The Battle of Zboriv (Битва під Зборовом, Polish: Bitwa pod Zborowem; 15–16 August 1649) was a significant battle fought as part of the Khmelnytsky Uprising, in which the Cossack Hetmanate and Crimean Khanate defeated the Polish–Lithuanian Commonwealth. Occurring near the city of Zboriv on the Strypa River in Ukraine, forces of the Zaporozhian Cossacks and Crimean Tatars under the command of Hetman Bohdan Khmelnytsky attacked and Crown's forces under the command of the Polish King John II Casimir.
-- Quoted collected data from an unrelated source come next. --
import Mathlib
import Summits.CriticalPhenomena.PercolationContinuityZ3.Theorems.PercNearOneGluingNoHeavyQuantBlockCombStrong
import Summits.CriticalPhenomena.PercolationContinuityZ3.Theorems.PercNearOneGluingNoHeavyQuantFarTreeRowContraction
import Summits.CriticalPhenomena.PercolationContinuityZ3.Theorems.PercNearOneGluingNoHeavyQuantFarRelayRowStar
import Literature.Probability.LatticeModels.ProdBernoulliBlocks
import HarnessLib

/-!
# QUANT lane R8, FAR on trees: block-combs in the strong regime — GATE COORDINATES (product Bernoulli gates; the canonical model
# of `…QuantBlockCombStrong` identified with the relay count of an explicit block-comb)

builds on p205010 (kernel theorem, internal audit signed; external expert review pending)

Support file (`--supports stmt-CriticalPhenomena-4575`), QUANT lane seat prim-quant-p1 (gen 8); memo
`run/shared/lean/prim/quant/P1-SURPLUS.md` §19.  Theorems only, no sorries, standard axioms.

**Setting (explicit block-comb data on a product space).**  Independent gates `q : E → [0,1]` on a finite coordinate type `E`
(`prodBernoulli q` on `Set E`); a CHAIN `ch : Fin D → E` (injective; gate `ch i` at depth `i`); BLOBS `k : κ` with pairwise disjoint
private gate sets `G k ⊆ E` off the chain and a level `lv k ≤ D`.  Blob `k` is REACHED in `ω` when the chain prefix `ch 0, …, ch (lv k − 1)`
and all of `G k` lie in `ω`; it then contributes its `(G k).card` relays (the relays of a glued class are its private gates; a class of
`a` relays behind one gate `g` is one gate of probability `g` and `a − 1` sure ones).  This is the block-comb of LEAD-NOTES-G10 N21 (0)
(root-level blobs `lv = 0`, the terminal block a blob at level `D`), i.e. `Quant.FarTreeRow`'s setting with ancestor finsets
`P y = ch''{i < lv k} ∪ G k` for `y ∈ G k`.

* `Quant.BlockCombGate.real_blobCount_eq_sum` — reading the blobs (block principle `prodBernoulli_real_preimage_readBlocks`): the
  probability that the blobs `k` with `lv k ≤ i` and `G k ⊆ ω` carry `≥ j+1` relays is the finite sum `Σ_S wt S·𝟙[…]` of the canonical model.
* `Quant.BlockCombGate.tail_succ` — the canonical tail one chain gate longer: `TAIL[D+1, qc] = (1 − qc 0)·X₀ + qc 0 · TAIL[D, qc ∘ succ]`.
* `Quant.BlockCombGate.real_heavy_eq_tail` — **identification**: `P(#reached relays ≥ j+1) = TAIL[D, q ∘ ch, lv, card ∘ G, ∏_{G k} q, j]`
  (induction on `D`: condition on the top chain gate with `Quant.prodBernoulli_real_gate_split`).
* `Quant.BlockCombGate.farTree_blockComb_strong` — **FAR AT EVERY LAYER FOR BLOCK-COMBS IN THE STRONG REGIME, gate coordinates**:
  if `2j < (Σ_k |G k|)·∏_{G k} q` for every nonempty blob then `P(#reached ≤ j) ≤ t` whenever `1 − (marginal of k) ≤ t` for every
  nonempty blob (`Quant.BlockComb.tail_ge_of_le_marg_strong`).  Contains every ALL-TIED block-comb (all relay marginals equal, `EN > 2j`).
Route vocabulary (bond weights on `Sym2 (Fin n)`, `Quant.tree_relayCount_transfer`): typer follow-up as `…QuantFarRelayRowBlockCombCell`.
-/

noncomputable section

namespace Summit.CriticalPhenomena.PercolationContinuityZ3.Theorems

namespace Quant

namespace BlockCombGate

open Finset MeasureTheory
open Literature.Probability.LatticeModels
open Literature.Probability.Percolation
open scoped Classical

variable {E : Type*} [Fintype E] [DecidableEq E] {κ : Type*} [Fintype κ] [DecidableEq κ]

/-- product weight of a set of open blobs (canonical model of `…QuantBlockCombMergeModel`) -/
local notation3 "wt[" g ", " S "]" => ∏ k, (if k ∈ (S : Finset κ) then (g : κ → ℝ) k else 1 - (g : κ → ℝ) k)
/-- depth law of the chain -/
local notation3 "pd[" D ", " q ", " i "]" =>
  (∏ i' ∈ Finset.range (i : ℕ), (q : ℕ → ℝ) i') * (if (i : ℕ) < (D : ℕ) then 1 - (q : ℕ → ℝ) i else 1)
/-- mass counted at depth `i` -/
local notation3 "mass[" lv ", " a ", " i ", " S "]" =>
  ∑ k ∈ (S : Finset κ).filter (fun k => (lv : κ → ℕ) k ≤ (i : ℕ)), ((a : κ → ℕ) k : ℕ)
/-- the canonical tail -/
local notation3 "TAIL[" D ", " q ", " lv ", " a ", " g ", " j "]" =>
  ∑ i ∈ Finset.range ((D : ℕ) + 1), pd[D, q, i] *
    ∑ S : Finset κ, wt[g, S] * (if (j : ℕ) + 1 ≤ mass[lv, a, i, S] then (1 : ℝ) else 0)

/-! ### 1. Reading the blobs -/

/-- **Block reading.**  For pairwise disjoint gate sets `G k`, the probability under `prodBernoulli q` that the blobs `k` with `lv k ≤ i`
and `G k ⊆ ω` carry at least `j+1` relays is the canonical finite sum with blob gates `∏_{e ∈ G k} q e`. [this work] -/
theorem real_blobCount_eq_sum (q : E → unitInterval) (G : κ → Finset E)
    (hGdisj : ∀ k k', k ≠ k' → Disjoint (G k) (G k')) (lv : κ → ℕ) (a : κ → ℕ) (i j : ℕ) :
    (prodBernoulli q).real {ω : Set E | j + 1 ≤ ∑ k ∈ Finset.univ.filter (fun k => lv k ≤ i ∧ ((G k : Finset E) : Set E) ⊆ ω), a k} =
      ∑ S : Finset κ, wt[(fun k => ∏ e ∈ G k, (q e : ℝ)), S] *
        (if j + 1 ≤ mass[lv, a, i, S] then (1 : ℝ) else 0) := by
  rcases isEmpty_or_nonempty κ with hκ | hκ
  · -- no blobs: both sides are `𝟙[j+1 ≤ 0] = 0`
    have hL : {ω : Set E | j + 1 ≤ ∑ k ∈ Finset.univ.filter (fun k => lv k ≤ i ∧ ((G k : Finset E) : Set E) ⊆ ω), a k} = ∅ := by
      ext ω
      simp only [Finset.univ_eq_empty, Finset.filter_empty, Finset.sum_empty, Set.mem_setOf_eq,
        Set.mem_empty_iff_false, iff_false, not_le]
      exact Nat.succ_pos j
    rw [hL, measureReal_empty]
    symm
    refine Finset.sum_eq_zero fun S _ => ?_
    have : ¬ (j + 1 ≤ mass[lv, a, i, S]) := by
      have hS : S = ∅ := Finset.eq_empty_of_isEmpty S
      subst hS; simp
    rw [if_neg this, mul_zero]
  obtain ⟨k₀⟩ := hκ
  -- blocks: the blob of a private gate, `k₀` for every other coordinate
  set blk : E → κ := fun e => if h : ∃ k, e ∈ G k then Classical.choose h else k₀ with hblk
  have hblkG : ∀ k, ∀ e ∈ G k, blk e = k := by
    intro k e he
    have h : ∃ k, e ∈ G k := ⟨k, he⟩
    have hc := Classical.choose_spec h
    simp only [hblk, dif_pos h]
    by_contra hne
    exact Finset.disjoint_left.1 (hGdisj _ _ hne) hc he
  set g : κ → Set E → Prop := fun k ω => ((G k : Finset E) : Set E) ⊆ ω with hg
  have hloc : IsBlockLocal blk g := by
    intro k ω ω' hagree
    simp only [hg, Set.subset_def, Finset.mem_coe]
    exact forall_congr' fun e => imp_congr_right fun he => hagree e (hblkG k e he)
  have hmeas : ∀ k, Measurable (g k) := fun k => Measurable.of_discrete
  set q' : κ → unitInterval := fun k => ⟨(prodBernoulli q).real {ω | g k ω}, measureReal_nonneg, measureReal_le_one⟩ with hq'
  have hq'val : ∀ k, ((q' k : unitInterval) : ℝ) = ∏ e ∈ G k, (q e : ℝ) := by
    intro k
    show (prodBernoulli q).real {ω | g k ω} = _
    simp only [hg]
    rw [prodBernoulli_real_subset]
  have hq : ∀ k, (prodBernoulli q).real {ω | g k ω} = q' k := fun k => rfl
  set T : Set (Set κ) := {W : Set κ | j + 1 ≤ ∑ k ∈ Finset.univ.filter (fun k => lv k ≤ i ∧ k ∈ W), a k} with hT
  have hpre : {ω : Set E | j + 1 ≤ ∑ k ∈ Finset.univ.filter (fun k => lv k ≤ i ∧ ((G k : Finset E) : Set E) ⊆ ω), a k} =
      (fun ω => {k | g k ω}) ⁻¹' T := by
    ext ω
    simp only [hT, hg, Set.mem_setOf_eq, Set.mem_preimage]
  rw [hpre, prodBernoulli_real_preimage_readBlocks q blk hloc hmeas q' hq MeasurableSet.of_discrete,
    IndepBlob.prodBernoulli_real_eq_sum_finset, Finset.sum_filter]
  refine Finset.sum_congr rfl fun S _ => ?_
  have hmem : ((S : Finset κ) : Set κ) ∈ T ↔ j + 1 ≤ mass[lv, a, i, S] := by
    simp only [hT, Set.mem_setOf_eq, Finset.mem_coe]
    have hf : Finset.univ.filter (fun k => lv k ≤ i ∧ k ∈ S) = S.filter (fun k => lv k ≤ i) := by
      ext k; simp [and_comm]
    rw [hf]
  have hwt : (∏ k, (if k ∈ S then ((q' k : unitInterval) : ℝ) else 1 - ((q' k : unitInterval) : ℝ))) =
      wt[(fun k => ∏ e ∈ G k, (q e : ℝ)), S] := by
    refine Finset.prod_congr rfl fun k _ => ?_
    rw [hq'val]
  by_cases h : ((S : Finset κ) : Set κ) ∈ T
  · rw [if_pos h, if_pos (hmem.1 h), hwt, mul_one]
  · rw [if_neg h, if_neg (fun h' => h (hmem.2 h')), mul_zero]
The Polish King John II Casimir and the main Crown Army left Warsaw on 23 June 1649 and had made it to Toporiv in the final days of July 1649 when Mikołaj Skrzetuski informed the Polish King John II Casimir of the desperate situation at Zbarazh. The Polish King John II Casimir made it to within a half-mile of Zboriv on 13 August 1649.

==Battle==
On 9 August 1649, Bohdan Khmelnytsky had redeployed his main forces from Zbarazh to Staryi Zbarazh to the west, where the terrain hid them from the Poles, and he used deception to prevent the besieged from noticing. The Horde, followed by the Cossack Hetmanate, advanced toward the royal camp during the night of 15 August.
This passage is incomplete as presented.